Sky UK also uses AI to personalize the customer experience in its contact centers. When a customer connects with the call center, the organization analyzes a variety of customer attributes, including what products customers own, where they live, where they are in the customer life cycle, and whether the previous engagement was successful. Based on this information, customers are connected with the best customer service representative to handle their issue.
“We’re actually using artificial intelligence to improve human interactions,” McLaughlin says.
The rewards for great experiences are high but getting it wrong can be costly. A report by PwC found that while consumers worldwide will pay a premium for good experiences, a third will abandon a brand after just one bad experience.

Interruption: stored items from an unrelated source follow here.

import Summits.BirchSwinnertonDyer.BirchSwinnertonDyer.Theorems.Rank2ObservatoryCubicFieldR946292
import Summits.BirchSwinnertonDyer.BirchSwinnertonDyer.Theorems.Rank2Observatory2DescLinGens
import HarnessLib

/-!
# BirchSwinnertonDyer — rank ≥ 2 observatory: prime elements of the cubic field of `-74 + 112 * X - 24 * X ^ 2 + X ^ 3` (generator addendum `R946292 C1a`)

HONEST FRAMING: per-curve certified theorems and census instruments; no claim on BSD in rank ≥ 2.

Per-FIELD addendum of the KERNEL-2DESC instrument (design `b2b-bsdr2-cert-3/KERNEL-2DESC.md` §9d) for the cubic
field `K = ℚ(α)`, `α` a root of `-74 + 112 * X - 24 * X ^ 2 + X ^ 3` (`Δ = 946292`, `𝓞_K` a PID; file `Rank2ObservatoryCubicFieldR946292`):
for 2 elements `e = c₀ + c₁α + c₂α² = lin aeval_α c₀ c₁ c₂` it certifies the norm (`MonicCubic.normForm`,
`norm_lin_eq`) and primality (norm `±p`, or norm `±p^f` with the residue certificate of `lin_prime_of_pow`);
(totally real field: the signs at the three real places are certified inline per curve). These elements generate the primes
dividing `F′(θ)` for the census curves with this `2`-division field, `N < 5·10⁵` (data: kit job `j130842` + second
implementation `percurve/identities3r.py`); the per-curve files `Rank2Observatory<label>TwoDescRankTwo.lean`
reference them by name (`e_<c₀>_<c₁>_<c₂>_norm|prime`, `m` = minus). Generated by
`percurve/gen_addendum4.py`. Sorry-free; axioms `propext`, `Classical.choice`, `Quot.sound`.
[cite: Marcus2018, Ch. 3, Thm. 22] [cite: Cassels1991LecturesEllipticCurves, §15]
-/

-- single-conjunct summit: `Summit.BirchSwinnertonDyer.BirchSwinnertonDyer.…` repeats the name by design
set_option linter.dupNamespace false

noncomputable section

open scoped NumberField

open Literature.NumberTheory.NumberFields Polynomial NumberField

namespace Summit.BirchSwinnertonDyer.BirchSwinnertonDyer.Rank2Observatory.TwoDescCubic.FieldR946292

/-- `N(18 - α) = -2` (a prime above `2`, residue degree `1`; first met at `236573a1`). [folklore] -/
theorem e_18_m1_0_norm : Algebra.norm ℚ ((lin aeval_α 18 (-1) 0 : 𝓞 (CubicField (-24) 112 (-74))) : (CubicField (-24) 112 (-74))) = ((-2 : ℤ) : ℚ) :=
  norm_lin_eq irreducible aeval_α finrank_eq 18 (-1) 0 (by norm_num [MonicCubic.normForm])

/-- `18 - α` is prime (norm `±2`). [cite: Marcus2018, Ch. 3, Thm. 22] -/
theorem e_18_m1_0_prime : Prime (lin aeval_α 18 (-1) 0 : 𝓞 (CubicField (-24) 112 (-74))) :=
  lin_prime_of_prime irreducible aeval_α finrank_eq 18 (-1) 0 (n := -2)
    (by norm_num [MonicCubic.normForm]) (by norm_num)

/-- `N(897 - 320 * α + 15 * α ^ 2) = 236573` (a prime above `236573`, residue degree `1`; first met at `236573a1`). [folklore] -/
theorem e_897_m320_15_norm : Algebra.norm ℚ ((lin aeval_α 897 (-320) 15 : 𝓞 (CubicField (-24) 112 (-74))) : (CubicField (-24) 112 (-74))) = ((236573 : ℤ) : ℚ) :=
  norm_lin_eq irreducible aeval_α finrank_eq 897 (-320) 15 (by norm_num [MonicCubic.normForm])

/-- `897 - 320 * α + 15 * α ^ 2` is prime (norm `±236573`). [cite: Marcus2018, Ch. 3, Thm. 22] -/
theorem e_897_m320_15_prime : Prime (lin aeval_α 897 (-320) 15 : 𝓞 (CubicField (-24) 112 (-74))) :=
  lin_prime_of_prime irreducible aeval_α finrank_eq 897 (-320) 15 (n := 236573)
    (by norm_num [MonicCubic.normForm]) (by norm_num)

end Summit.BirchSwinnertonDyer.BirchSwinnertonDyer.Rank2Observatory.TwoDescCubic.FieldR946292

end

Consumers expect respect for their privacy
While consumers are demanding more personalized, focused experiences, they are also growing more savvy about what powers them: personal data. They expect brands to respect privacy and practice the highest standards of data protection.
A report by Microsoft, based on a survey of U.K. and U.S. marketers, found that privacy is a major priority for the small group of brands it identified as “high performers. ” High performers hold and use more customer data, but they are also more likely to take privacy seriously with around half moving away from using cookies and tracking users.
This group was also more likely to be transparent about how they used personal data – and had rigorous safeguards in place to protect it. The challenge to brands that want to deliver superior experiences is to find a happy medium between innovation, personalization, and trust.
Bringing it all together
People are complex, and using blunt metrics to measure them is a practice that yields dull results, not the sharp focus brands need to navigate the 21st century. Identifying and understanding what’s important to customers through data is one of the key components to delivering better experiences. This will ensure an organization is always ready to identify new trends, understand customer preferences, and offers opportunities to build loyalty.